| In general I love what RDBMS and postgresql in particular can bring to you, but this is one corner of them that I hate: Planners are too smart for their own good. This is a standard story: A query ran for a long time without issue, and then, one day, some minor shift in your statistics happens, and now you have a major performance issue in your hands, without any real change on prod. No non-productive environment can help you: They don't have the same data or they do have the same data but the statistic sampling was slightly different. If it happens, you have to find an incantation that makes the planner comprehend what's going wrong. Postgresql has things like the statistic object and in this case the statistic column property, but finding the right incantation can be black magic, and adding indexes/statistics/... can take hours so trial and error is slow. Dumber databases have an edge here: Their performance is probably lower, but it is predictable. Some RDBMS have mitigations, e.g. Oracle's optimizer plan stability allows you to make the plan unchangeable. It's a 2-sided knife of course: It won't get better if the data has a chance for it, but it won't get worse either. |
> No non-productive environment can help you: They don't have the same data or they do have the same data but the statistic sampling was slightly different.

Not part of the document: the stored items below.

omit [NormOneClass 𝔸] in
/-- [cite: Balaban1987RG1, (0.7) p.253] (0.7) AS RE-INDEXING: `M(F ∘ σ)` based at `j₀` is `M(F)` based at `σ j₀`
(`fedSol_comp_equiv`). -/
theorem fedAvg_comp_equiv (F : ι → 𝔸ˣ) (σ : Equiv.Perm ι) (j₀ : ι) (h : ∀ j, ‖rel F (σ j₀) j - 1‖ ≤ 1 / 100) :
    fedAvg (F ∘ σ) j₀ = fedAvg F (σ j₀) := by
  have hr : rel (F ∘ σ) j₀ = rel F (σ j₀) ∘ σ := rfl
  rw [fedAvg, fedAvg, hr, fedUnit_congr (fedSol_comp_equiv h σ), Function.comp_apply]

omit [NormedAlgebra ℂ 𝔸] [CompleteSpace 𝔸] [Fintype ι] [Nonempty ι] in
/-- [folklore] conjugation by `u ∈ U1` is an ISOMETRY for `‖· − 1‖` (both `u` and `u⁻¹` contract). -/
theorem norm_units_conj_sub_one_eq {u : 𝔸ˣ} (hu : u ∈ U1 𝔸) (X : 𝔸) :
    ‖(u : 𝔸) * X * ((u⁻¹ : 𝔸ˣ) : 𝔸) - 1‖ = ‖X - 1‖ := by
  refine le_antisymm (norm_units_conj_sub_one_le hu X) ?_
  have h := norm_units_inv_conj_sub_one_le hu ((u : 𝔸) * X * ((u⁻¹ : 𝔸ˣ) : 𝔸))
  rwa [show ((u⁻¹ : 𝔸ˣ) : 𝔸) * ((u : 𝔸) * X * ((u⁻¹ : 𝔸ˣ) : 𝔸)) * (u : 𝔸) = X by
    rw [← mul_assoc, ← mul_assoc, Units.inv_mul, one_mul, mul_assoc, Units.inv_mul, mul_one]] at h

/-- [cite: Balaban1987RG1, (0.6) p.253] (0.6) for the solution of (0.10) under `U1`-conjugation, UNCONDITIONALLY (on
the domain by the tree's `fedSol_conj` with the isometry `norm_units_conj_sub_one_eq`; off it both sides are `1`). -/
theorem fedSol_units_conj {u : 𝔸ˣ} (hu : u ∈ U1 𝔸) (W : ι → 𝔸) :
    fedSol (fun j => (u : 𝔸) * W j * ((u⁻¹ : 𝔸ˣ) : 𝔸)) = (u : 𝔸) * fedSol W * ((u⁻¹ : 𝔸ˣ) : 𝔸) := by
  by_cases hW : ∀ j, ‖W j - 1‖ ≤ 1 / 100
  · exact fedSol_conj (Units.mul_inv u) (Units.inv_mul u) (norm_units_conj_sub_one_eq hu) hW
  · have hW' : ¬ ∀ j, ‖(u : 𝔸) * W j * ((u⁻¹ : 𝔸ˣ) : 𝔸) - 1‖ ≤ 1 / 100 := by
      simpa only [norm_units_conj_sub_one_eq hu] using hW
    rw [fedSol_of_not hW, fedSol_of_not hW', mul_one, Units.mul_inv]

/-- [cite: Balaban1987RG1, (0.6) p.253] **(0.6), TWO-SIDED**: `M({u F_j v}) = u M({F_j}) v` for `u` in the
closed-unit-ball group `U1 𝔸` and every unit `v` (the relative family is conjugated by `u`; `v` cancels) — the
covariance `𝐔^u(y,x) = u(y)𝐔(y,x)u(x)⁻¹` of the averaged contour variables (`fedAvg_perm_gaugeAct`). -/
theorem fedAvg_mul_mul {u : 𝔸ˣ} (hu : u ∈ U1 𝔸) (v : 𝔸ˣ) (F : ι → 𝔸ˣ) (j₀ : ι) :
    fedAvg (fun j => u * F j * v) j₀ = u * fedAvg F j₀ * v := by
  have hr : rel (fun j => u * F j * v) j₀ = fun j => (u : 𝔸) * rel F j₀ j * ((u⁻¹ : 𝔸ˣ) : 𝔸) := by
    funext j
    simp only [rel, mul_inv_rev, Units.val_mul, mul_assoc, Units.mul_inv_cancel_left]
  have hunit : fedUnit (rel (fun j => u * F j * v) j₀) = u * fedUnit (rel F j₀) * u⁻¹ :=
    Units.ext (by rw [val_fedUnit, hr, fedSol_units_conj hu, Units.val_mul, Units.val_mul, val_fedUnit])
  rw [fedAvg, fedAvg, hunit]
  group

/-- [cite: Balaban1987RG1, (0.7) p.253] **(0.7) PROPER — INDEPENDENCE OF THE BASE POINT**: on a `U1`-valued family
of relative diameter `δ ≤ 1/100` (`‖F_i F_k⁻¹ − 1‖ ≤ δ` for all `i, k`) the mean does not depend on `j₀`: with
`g = F_{j₀} F_{j₁}⁻¹`, `g⁻¹ X` solves (0.10) for the family at `j₁` and lies in the uniqueness ball of the tree's
`fedSol_unique`.  So `M` is a function of the SET `{F_j}` («invariant with respect to permutations of the contours»). -/
theorem fedAvg_base_indep {δ : ℝ} (hδ : δ ≤ 1 / 100) {F : ι → 𝔸ˣ} (hF : ∀ j, F j ∈ U1 𝔸)
    (h : ∀ i k, ‖rel F k i - 1‖ ≤ δ) (j₀ j₁ : ι) : fedAvg F j₀ = fedAvg F j₁ := by
  have hgU : F j₀ * (F j₁)⁻¹ ∈ U1 𝔸 := (U1 𝔸).mul_mem (hF j₀) ((U1 𝔸).inv_mem (hF j₁))
  have hW : ∀ j, ‖rel F j₀ j - 1‖ ≤ 1 / 100 := fun j => (h j j₀).trans hδ
  have hW' : ∀ j, ‖rel F j₁ j - 1‖ ≤ 1 / 100 := fun j => (h j j₁).trans hδ
  have hrel : ∀ j, rel F j₁ j = rel F j₀ j * ((F j₀ * (F j₁)⁻¹ : 𝔸ˣ) : 𝔸) := fun j => by
    simp only [rel, Units.val_mul, mul_assoc, Units.inv_mul_cancel_left]
  have hg1 : ((F j₀ * (F j₁)⁻¹ : 𝔸ˣ) : 𝔸) = rel F j₁ j₀ := by simp only [rel, Units.val_mul]
  have hXn : ‖fedSol (rel F j₀) - 1‖ ≤ 3 * δ := norm_fedSol_sub_one_le hδ fun j => h j j₀
  have hgn : ‖(((F j₀ * (F j₁)⁻¹)⁻¹ : 𝔸ˣ) : 𝔸) - 1‖ ≤ δ := by
    refine (norm_inv_sub_one_le hgU).trans ?_
    rw [hg1]
    exact h j₀ j₁
  have hδ0 : 0 ≤ δ := (norm_nonneg _).trans (h j₀ j₀)
  have hY : ‖(((F j₀ * (F j₁)⁻¹)⁻¹ : 𝔸ˣ) : 𝔸) * fedSol (rel F j₀) - 1‖ ≤ 2 / 25 :=
    calc ‖(((F j₀ * (F j₁)⁻¹)⁻¹ : 𝔸ˣ) : 𝔸) * fedSol (rel F j₀) - 1‖
        ≤ ‖(((F j₀ * (F j₁)⁻¹)⁻¹ : 𝔸ˣ) : 𝔸) - 1‖ + ‖fedSol (rel F j₀) - 1‖ :=
          norm_mul_sub_one_le_of_norm_le_one (mem_U1.mp ((U1 𝔸).inv_mem hgU)).1
      _ ≤ δ + 3 * δ := add_le_add hgn hXn
      _ ≤ 2 / 25 := by linarith
  have hfed : fed (rel F j₁) ((((F j₀ * (F j₁)⁻¹)⁻¹ : 𝔸ˣ) : 𝔸) * fedSol (rel F j₀)) = 0 := by
    have hj : ∀ j, rel F j₁ j * ((((F j₀ * (F j₁)⁻¹)⁻¹ : 𝔸ˣ) : 𝔸) * fedSol (rel F j₀)) = rel F j₀ j * fedSol (rel F j₀) :=
      fun j => by rw [hrel j, mul_assoc, Units.mul_inv_cancel_left]
    have h0 := fed_fedSol hW
    rw [fed_def] at h0 ⊢
    simpa only [hj] using h0
  have hsol : fedSol (rel F j₁) = (((F j₀ * (F j₁)⁻¹)⁻¹ : 𝔸ˣ) : 𝔸) * fedSol (rel F j₀) :=
    (fedSol_unique hW' hY hfed).symm
  have hunit : fedUnit (rel F j₁) = (F j₀ * (F j₁)⁻¹)⁻¹ * fedUnit (rel F j₀) :=
    Units.ext (by rw [val_fedUnit, hsol, Units.val_mul, val_fedUnit])
  rw [fedAvg, fedAvg, hunit]
  group

end Mean

/-! ## § 3  The averaged contour variables (0.11) of the lineage -/

section Contours

variable {G : Type*} [Group G] (L : ℕ)

/-- [cite: Balaban1987RG1, (0.11) p.253][cite: Balaban1987RG1, p.252] `U(Γ^π_{q,x})`: the parallel transporter along
the contour of `𝐆(q, x)` labelled by `π`, from the base point `q = L·⌊x/L⌋` of the block of `x` (corner cubes,
DIVERGENCE (a)); `π = 1` is the lineage's `gammaT` (`permT_one`). -/
def permT (U : ZdEdge d → G) (π : Equiv.Perm (Fin d)) (x : Fin d → ℤ) : G :=
  hol (Function.curry U) (blockBase L (blockMap L x)) (permWord π (x - blockBase L (blockMap L x)))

GoCardless still has a massive Postgres database (10TB or there-abouts) and only managed to scale it by investing heavily in tooling that helps developers work with it safely.

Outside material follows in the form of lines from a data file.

import Summits.FinalStateConjecture.FinalStateConjecture.Theorems.EIHFluxBalanceInertialRecessionStubSlaving11AnsatzBound

/-!
# Route EIHFluxBalance — `InertialRecession` (E′), line `SketchCleanExcision`:
# compactness inputs of the zoom argument — uniform local Lipschitz bounds near compact sets, the
# compact box of coercive forms, late-time coercivity of the frozen ansatz (slaving stub `stub_slaving`)

Helper file for the crux `stmt-FinalStateConjecture-17403`
(`Summit.FinalStateConjecture.FinalStateConjecture.Theses.EIHFluxBalance.InertialRecession`, E′),
stub `stub_slaving`; companion of `…StubSlaving12JetCalculus` (zooming and the chain rule through
the Ricci jet function) for the `C²`/`C³` relative Ricci-smallness capstone `…StubSlaving12RelRicci`.

* `exists_uniform_lipschitz_near_isCompact` — a `C¹` map on an open set `Ω ⊇ K` of a proper space,
  `K` compact, is uniformly Lipschitz and bounded on the `r`-balls around the points of `K`
  (`IsCompact.exists_cthickening_subset_open`, bounds on the compact thickening, mean value
  inequality on balls; Teschl 2012, proof of Thm. 2.13);
* `isCompact_coerciveBox`, `coerciveBox_subset_isInvertible` — `{A | ‖A‖ ≤ α, ∀ v, μ‖v‖ ≤ ‖A v‖}`
  is compact (finite dimension) and consists of invertible forms (`μ > 0`): the zoomed jets of the
  ansatz live in `{0} × (this box) × B̄(0,1) × B̄(0,1)`, inside the open domain of `ricciJet`;
* `eventually_ansatz_coercive_near_hole` — the spacetime-free part of
  `eventually_coercive_near_hole` (`…StubSlaving3Coercive`): eventually in the lab time, on
  `{x⁰ = t, ‖x̲ − ξᵢ(t)‖ ≤ R, rᵢ ≥ r₀}` all painted radii are positive and the ansatz
  `g₀ = η + Σⱼ (boostedKerrBilin (Λⱼ(x⁰)) (x⁰, ξⱼ(x⁰)) Mⱼ aⱼ − η)` is `m/2`-coercive,
  `m = ((1 + 3γ)²(1 + 4|Mᵢ|/r₀))⁻¹` (hole `i` is `m`-coercive, `norm_le_const_mul_norm_boostedKerrBilin`;
  the other summands are `≤ m/(2N)` since their centres recede, `norm_boostedKerrBilin_sub_minkowski_le`).

Elementary; no definitions, no named facts.
-/

set_option linter.dupNamespace false
set_option maxSynthPendingDepth 3

noncomputable section

open scoped Topology ContDiff BigOperators
open Filter Set Function Metric Literature.Geometry.Lorentzian
  Summit.FinalStateConjecture.FinalStateConjecture.Theorems

namespace Summit.FinalStateConjecture.FinalStateConjecture.Theorems.SublinearIsFree.Slaving

/-! ### Uniform local Lipschitz bounds near a compact set -/

section Lipschitz

variable {P Q : Type*} [NormedAddCommGroup P] [NormedSpace ℝ P] [ProperSpace P]
  [NormedAddCommGroup Q] [NormedSpace ℝ Q]

/-- **Uniform local Lipschitz data near a compact set.** Let `f` be `C¹` on an open set `Ω` of a
proper real normed space and `K ⊆ Ω` compact. Then there are `r > 0` and `L, B ≥ 0` such that
for every `j' ∈ K` and every `j` with `‖j − j'‖ ≤ r`: `‖f j − f j'‖ ≤ L ‖j − j'‖` and `‖f j‖ ≤ B`
(a closed `r`-thickening of `K` is a compact subset of `Ω`, `IsCompact.exists_cthickening_subset_open`,
on which `f` and `Df` are bounded; mean value inequality on the convex balls). Teschl 2012, proof
of Thm. 2.13. [folklore] -/
theorem exists_uniform_lipschitz_near_isCompact {f : P → Q} {Ω K : Set P}
    (hΩ : IsOpen Ω) (hf : ContDiffOn ℝ 1 f Ω) (hK : IsCompact K) (hKΩ : K ⊆ Ω) :
    ∃ r : ℝ, 0 < r ∧ ∃ L B : ℝ, 0 ≤ L ∧ 0 ≤ B ∧ ∀ j' ∈ K, ∀ j : P, ‖j - j'‖ ≤ r →
      ‖f j - f j'‖ ≤ L * ‖j - j'‖ ∧ ‖f j‖ ≤ B := by
  obtain ⟨r, hr, hrΩ⟩ := hK.exists_cthickening_subset_open hΩ hKΩ
  set K' : Set P := cthickening r K with hK'
  have hK'c : IsCompact K' := hK.cthickening
  have hdiff : ∀ y ∈ Ω, DifferentiableAt ℝ f y := fun y hy ↦
    (hf.differentiableOn one_ne_zero y hy).differentiableAt (hΩ.mem_nhds hy)
  have hcontDf : ContinuousOn (fderiv ℝ f) K' :=
    (hf.continuousOn_fderiv_of_isOpen hΩ le_rfl).mono hrΩ
  have hcontf : ContinuousOn f K' := hf.continuousOn.mono hrΩ
  obtain ⟨C₀, hC₀⟩ := hK'c.exists_bound_of_continuousOn hcontDf
  obtain ⟨B₀, hB₀⟩ := hK'c.exists_bound_of_continuousOn hcontf
  refine ⟨r, hr, max C₀ 0, max B₀ 0, le_max_right _ _, le_max_right _ _, fun j' hj' j hj ↦ ?_⟩
  have hball : closedBall j' r ⊆ K' := closedBall_subset_cthickening hj' r
  have hjb : j ∈ closedBall j' r := mem_closedBall_iff_norm.2 hj
  have hj'b : j' ∈ closedBall j' r := mem_closedBall_self hr.le
  refine ⟨?_, (hB₀ j (hball hjb)).trans (le_max_left _ _)⟩
  exact (convex_closedBall j' r).norm_image_sub_le_of_norm_fderiv_le
    (fun y hy ↦ hdiff y (hrΩ (hball hy)))
    (fun y hy ↦ (hC₀ y (hball hy)).trans (le_max_left _ _)) hj'b hjb

end Lipschitz

/-! ### The compact box of coercive forms -/

section CoerciveBox

variable {E : Type*} [NormedAddCommGroup E] [NormedSpace ℝ E] [FiniteDimensional ℝ E]

/-- **The box of bounded coercive forms is compact**: `{A | ‖A‖ ≤ α, ∀ v, μ‖v‖ ≤ ‖A v‖}` is closed
and bounded in the finite-dimensional space of bilinear forms. [folklore] -/
theorem isCompact_coerciveBox (α μ : ℝ) :
    IsCompact {A : E →L[ℝ] E →L[ℝ] ℝ | ‖A‖ ≤ α ∧ ∀ v : E, μ * ‖v‖ ≤ ‖A v‖} := by
  have hclosed : IsClosed {A : E →L[ℝ] E →L[ℝ] ℝ | ‖A‖ ≤ α ∧ ∀ v : E, μ * ‖v‖ ≤ ‖A v‖} := by
    have h1 : IsClosed {A : E →L[ℝ] E →L[ℝ] ℝ | ‖A‖ ≤ α} := isClosed_le continuous_norm continuous_const
    have h2 : IsClosed {A : E →L[ℝ] E →L[ℝ] ℝ | ∀ v : E, μ * ‖v‖ ≤ ‖A v‖} := by
      rw [show {A : E →L[ℝ] E →L[ℝ] ℝ | ∀ v : E, μ * ‖v‖ ≤ ‖A v‖} =
          ⋂ v : E, {A : E →L[ℝ] E →L[ℝ] ℝ | μ * ‖v‖ ≤ ‖A v‖} by ext A; simp]
      exact isClosed_iInter fun v ↦ isClosed_le continuous_const
        ((ContinuousLinearMap.apply ℝ (E →L[ℝ] ℝ) v).continuous.norm)
    exact h1.inter h2
  refine Metric.isCompact_of_isClosed_isBounded hclosed ?_
  refine (Metric.isBounded_closedBall (x := (0 : E →L[ℝ] E →L[ℝ] ℝ)) (r := α)).subset ?_
  intro A hA
  rw [mem_closedBall_zero_iff]
  exact hA.1

/-- Coercive forms with `μ > 0` are invertible (`MetricCoord.isInvertible_of_nondegenerate`).
[folklore] -/
theorem coerciveBox_subset_isInvertible {α μ : ℝ} (hμ : 0 < μ) :
    {A : E →L[ℝ] E →L[ℝ] ℝ | ‖A‖ ≤ α ∧ ∀ v : E, μ * ‖v‖ ≤ ‖A v‖} ⊆
      {A : E →L[ℝ] E →L[ℝ] ℝ | A.IsInvertible} := by
  intro A hA
  refine MetricCoord.isInvertible_of_nondegenerate fun v hv ↦ ?_
  have h0 : A v = 0 := ContinuousLinearMap.ext fun w ↦ hv w
  have h1 := hA.2 v
  rw [h0, norm_zero] at h1
  have h2 : ‖v‖ ≤ 0 := by nlinarith [norm_nonneg v]
  exact norm_le_zero_iff.1 h2

end CoerciveBox

/-! ### Late-time coercivity of the frozen ansatz near a hole (no spacetime) -/

/-- **Late-time coercivity of the modulated ansatz near a hole** (the spacetime-free part of
`eventually_coercive_near_hole`). With `m = ((1 + 3γ)²(1 + 4|Mᵢ|/r₀))⁻¹`: eventually in the lab
time `t`, at every chart point `x` of the slab `{x⁰ = t}` with `‖x̲ − ξᵢ(t)‖ ≤ R` and `rᵢ(x) ≥ r₀`,
every painted radius `rⱼ(x)` is positive and the ansatz is `m/2`-coercive,
`(m/2)‖v‖ ≤ ‖g₀(x)(v, ·)‖`. [folklore] -/
theorem eventually_ansatz_coercive_near_hole {N : ℕ} {M a : Fin N → ℝ}
    {Λ : Fin N → ℝ → lorentzGroup} {ξ : Fin N → ℝ → E3} {γ : ℝ}
    (hγ : ∀ i t, |((Λ i t : E4 ≃L[ℝ] E4) (E4.basisVector 0)) 0| ≤ γ)
    (hsep : ∀ i j, i ≠ j → Tendsto (fun t ↦ ‖ξ i t - ξ j t‖) atTop atTop)
    (i : Fin N) (R : ℝ) {r₀ : ℝ} (hr₀ : 0 < r₀) :
    ∀ᶠ t in atTop, ∀ x : E4, x 0 = t → ‖E4.spatial x - ξ i t‖ ≤ R →
      r₀ ≤ Kerr.radius (a i) (poincareInv (Λ i t) (E4.ofTimeSpace t (ξ i t)) x) →
      (∀ j, 0 < Kerr.radius (a j) (poincareInv (Λ j t) (E4.ofTimeSpace t (ξ j t)) x)) ∧
      ∀ v : E4, ((1 + 3 * γ) ^ 2 * (1 + 4 * (|M i| / r₀)))⁻¹ / 2 * ‖v‖ ≤
        ‖(Minkowski.bilin + ∑ j, (boostedKerrBilin (Λ j (x 0)) (E4.ofTimeSpace (x 0)
          (ξ j (x 0))) (M j) (a j) x - Minkowski.bilin)) v‖ := by
  have hN : (0 : ℝ) < N := by exact_mod_cast Fin.pos i
  have hγ1 : 1 ≤ γ := (one_le_abs_lorentz_apply_zero (Λ i 0)).trans (hγ i 0)
  set K : ℝ := (1 + 3 * γ) ^ 2 * (1 + 4 * (|M i| / r₀)) with hK
  have hK1 : 1 ≤ K := by
    have h1 : (1 : ℝ) ≤ (1 + 3 * γ) ^ 2 := by nlinarith
    have h2 : (1 : ℝ) ≤ 1 + 4 * (|M i| / r₀) := by
      have : 0 ≤ |M i| / r₀ := by positivity
      linarith
    nlinarith
  have hK0 : 0 < K := by linarith
  set m : ℝ := K⁻¹ with hm
  have hm0 : 0 < m := inv_pos.mpr hK0
  set L : ℝ := 8 * N * (1 + 3 * γ) ^ 2 * (∑ j, |M j| + 1) / m with hL
  have hL0 : 0 < L := by positivity
  have E1 : ∀ j, ∀ᶠ t in atTop, j ≠ i → R + (|a j| + L) ≤ ‖ξ i t - ξ j t‖ := by
    intro j
    by_cases hij : j = i
    · exact Eventually.of_forall fun t h ↦ (h hij).elim
    · exact ((hsep i j (Ne.symm hij)).eventually_ge_atTop _).mono fun t ht _ ↦ ht
  filter_upwards [eventually_all.2 E1] with t ht1 x hx0 hxR hxr
  -- radii of the other holes
  have hradius : ∀ j, j ≠ i →
      L ≤ Kerr.radius (a j) (poincareInv (Λ j t) (E4.ofTimeSpace t (ξ j t)) x) := by
    intro j hij
    have hfar : |a j| + L ≤ ‖E4.spatial x - ξ j t‖ := by
      have htri : ‖ξ i t - ξ j t‖ ≤ ‖E4.spatial x - ξ i t‖ + ‖E4.spatial x - ξ j t‖ := by
        calc ‖ξ i t - ξ j t‖ = ‖(E4.spatial x - ξ j t) - (E4.spatial x - ξ i t)‖ := by
              congr 1; abel
          _ ≤ ‖E4.spatial x - ξ j t‖ + ‖E4.spatial x - ξ i t‖ := norm_sub_le _ _
          _ = _ := add_comm _ _
      linarith [ht1 j hij]
    exact le_radius_poincareInv_of_le (Λ j t) (a j) t (ξ j t) hx0 hL0.le hfar
  have hrpos : ∀ j, 0 < Kerr.radius (a j) (poincareInv (Λ j t) (E4.ofTimeSpace t (ξ j t)) x) := by
    intro j
    by_cases hij : j = i
    · subst hij; exact hr₀.trans_le hxr
    · exact hL0.trans_le (hradius j hij)
  -- (1) hole `i` is `m`-coercive at `x`
  have hcoer : ∀ v : E4, m * ‖v‖ ≤
      ‖boostedKerrBilin (Λ i t) (E4.ofTimeSpace t (ξ i t)) (M i) (a i) x v‖ := by
    intro v
    rw [hm, inv_mul_le_iff₀ hK0]
    exact norm_le_const_mul_norm_boostedKerrBilin (Λ i t) _ (M i) (a i) (hγ i t) hr₀ hxr v
  -- (2) the other summands are small at `x`
  have hcross : ∀ j, j ≠ i →
      ‖boostedKerrBilin (Λ j t) (E4.ofTimeSpace t (ξ j t)) (M j) (a j) x - Minkowski.bilin‖ ≤
        m / (2 * N) := by
    intro j hij
    have hrL := hradius j hij
    have hrp := hrpos j
    have h1 := norm_boostedKerrBilin_sub_minkowski_le (Λ j t) (E4.ofTimeSpace t (ξ j t)) (M j)
      (a j) hrp
    have hH : |Kerr.scalarH (M j) (a j) (poincareInv (Λ j t) (E4.ofTimeSpace t (ξ j t)) x)| ≤
        |M j| / L :=
      (abs_scalarH_le (M j) (a j) hrp).trans (div_le_div_of_nonneg_left (abs_nonneg _) hL0 hrL)
    have hLi : ‖(((Λ j t : E4 ≃L[ℝ] E4).symm : E4 →L[ℝ] E4))‖ ^ 2 ≤ (1 + 3 * γ) ^ 2 :=
      pow_le_pow_left₀ (norm_nonneg _) ((norm_lorentz_symm_le' (Λ j t)).trans (by
        linarith [hγ j t])) 2
    have hMj : |M j| ≤ ∑ k, |M k| + 1 :=
      (Finset.single_le_sum (fun k _ ↦ abs_nonneg (M k)) (Finset.mem_univ j)).trans (by linarith)
    calc ‖boostedKerrBilin (Λ j t) (E4.ofTimeSpace t (ξ j t)) (M j) (a j) x - Minkowski.bilin‖
        ≤ 4 * (|M j| / L) * (1 + 3 * γ) ^ 2 := h1.trans (by gcongr)
      _ ≤ 4 * ((∑ k, |M k| + 1) / L) * (1 + 3 * γ) ^ 2 := by gcongr
      _ = m / (2 * N) := by
          rw [hL]
          field_simp
          ring
  -- (3) hence the full reference field is `m/2`-coercive at `x`
  have hsum : (Minkowski.bilin + ∑ j, (boostedKerrBilin (Λ j (x 0)) (E4.ofTimeSpace (x 0)
      (ξ j (x 0))) (M j) (a j) x - Minkowski.bilin)) =
      boostedKerrBilin (Λ i t) (E4.ofTimeSpace t (ξ i t)) (M i) (a i) x +
      ∑ j ∈ Finset.univ.erase i, (boostedKerrBilin (Λ j t) (E4.ofTimeSpace t (ξ j t)) (M j) (a j)
        x - Minkowski.bilin) := by
    rw [hx0, ← Finset.add_sum_erase _ _ (Finset.mem_univ i)]
    abel
  have hE : ‖∑ j ∈ Finset.univ.erase i, (boostedKerrBilin (Λ j t) (E4.ofTimeSpace t (ξ j t)) (M j)
      (a j) x - Minkowski.bilin)‖ ≤ m / 2 := by
    refine (norm_sum_le (Finset.univ.erase i) fun j ↦ boostedKerrBilin (Λ j t)
      (E4.ofTimeSpace t (ξ j t)) (M j) (a j) x - Minkowski.bilin).trans ?_
    calc ∑ j ∈ Finset.univ.erase i, ‖boostedKerrBilin (Λ j t) (E4.ofTimeSpace t (ξ j t)) (M j)
          (a j) x - Minkowski.bilin‖
        ≤ ∑ j ∈ Finset.univ.erase i, m / (2 * N) :=
          Finset.sum_le_sum fun j hj ↦ hcross j (Finset.ne_of_mem_erase hj)
      _ ≤ ∑ _j : Fin N, m / (2 * N) :=
          Finset.sum_le_sum_of_subset_of_nonneg (Finset.erase_subset _ _)
            fun _ _ _ ↦ by positivity
      _ = m / 2 := by
          rw [Finset.sum_const, Finset.card_univ, Fintype.card_fin, nsmul_eq_mul]
          field_simp
  refine ⟨hrpos, fun v ↦ ?_⟩
  rw [hsum, show m / 2 = m - m / 2 by ring]
  exact coercive_add_of_norm_le hcoer hE v

/-- **Registered one-line carrier form** (`slaving_ansatz_coercive_near_hole_slaving12`) of
`eventually_ansatz_coercive_near_hole`. [folklore] -/
theorem slaving_ansatz_coercive_near_hole_slaving12 : open Literature.Geometry.Lorentzian Filter in ∀ {N : ℕ} {M a : Fin N → ℝ} {Λ : Fin N → ℝ → lorentzGroup} {ξ : Fin N → ℝ → E3} {γ : ℝ}, (∀ i t, |((Λ i t : E4 ≃L[ℝ] E4) (E4.basisVector 0)) 0| ≤ γ) → (∀ i j, i ≠ j → Tendsto (fun t ↦ ‖ξ i t - ξ j t‖) atTop atTop) → ∀ (i : Fin N) (R : ℝ) {r₀ : ℝ}, 0 < r₀ → ∀ᶠ t in atTop, ∀ x : E4, x 0 = t → ‖E4.spatial x - ξ i t‖ ≤ R → r₀ ≤ Kerr.radius (a i) (poincareInv (Λ i t) (E4.ofTimeSpace t (ξ i t)) x) → (∀ j, 0 < Kerr.radius (a j) (poincareInv (Λ j t) (E4.ofTimeSpace t (ξ j t)) x)) ∧ ∀ v : E4, ((1 + 3 * γ) ^ 2 * (1 + 4 * (|M i| / r₀)))⁻¹ / 2 * ‖v‖ ≤ ‖(Minkowski.bilin + ∑ j, (boostedKerrBilin (Λ j (x 0)) (E4.ofTimeSpace (x 0) (ξ j (x 0))) (M j) (a j) x - Minkowski.bilin)) v‖ :=
  fun hγ hsep i R _ hr₀ ↦ eventually_ansatz_coercive_near_hole hγ hsep i R hr₀

end Summit.FinalStateConjecture.FinalStateConjecture.Theorems.SublinearIsFree.Slaving

end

One example is https://github.com/gocardless/draupnir, a tool to create instances of production datasets very quickly (just `eval $(draupnir new); psql` and you have a mini production in ~3s) so you could try things like adding indexes, tweaking the plan settings (`set enable_seq_scan='off'`) and reshaping the data to see how your planner behaved.
I think it's very doable, though the planner still has blindspots. I had a side project to add linear correlation statistics to the planner that I abandoned when I stopped working with big Postgres databases, but that's an example of statistics that Postgres just doesn't track but lead to these pathological edge cases.
I'd rather have the clever planner than not, though. I've a healthy appreciation for the heavy lifting Postgres can do for you.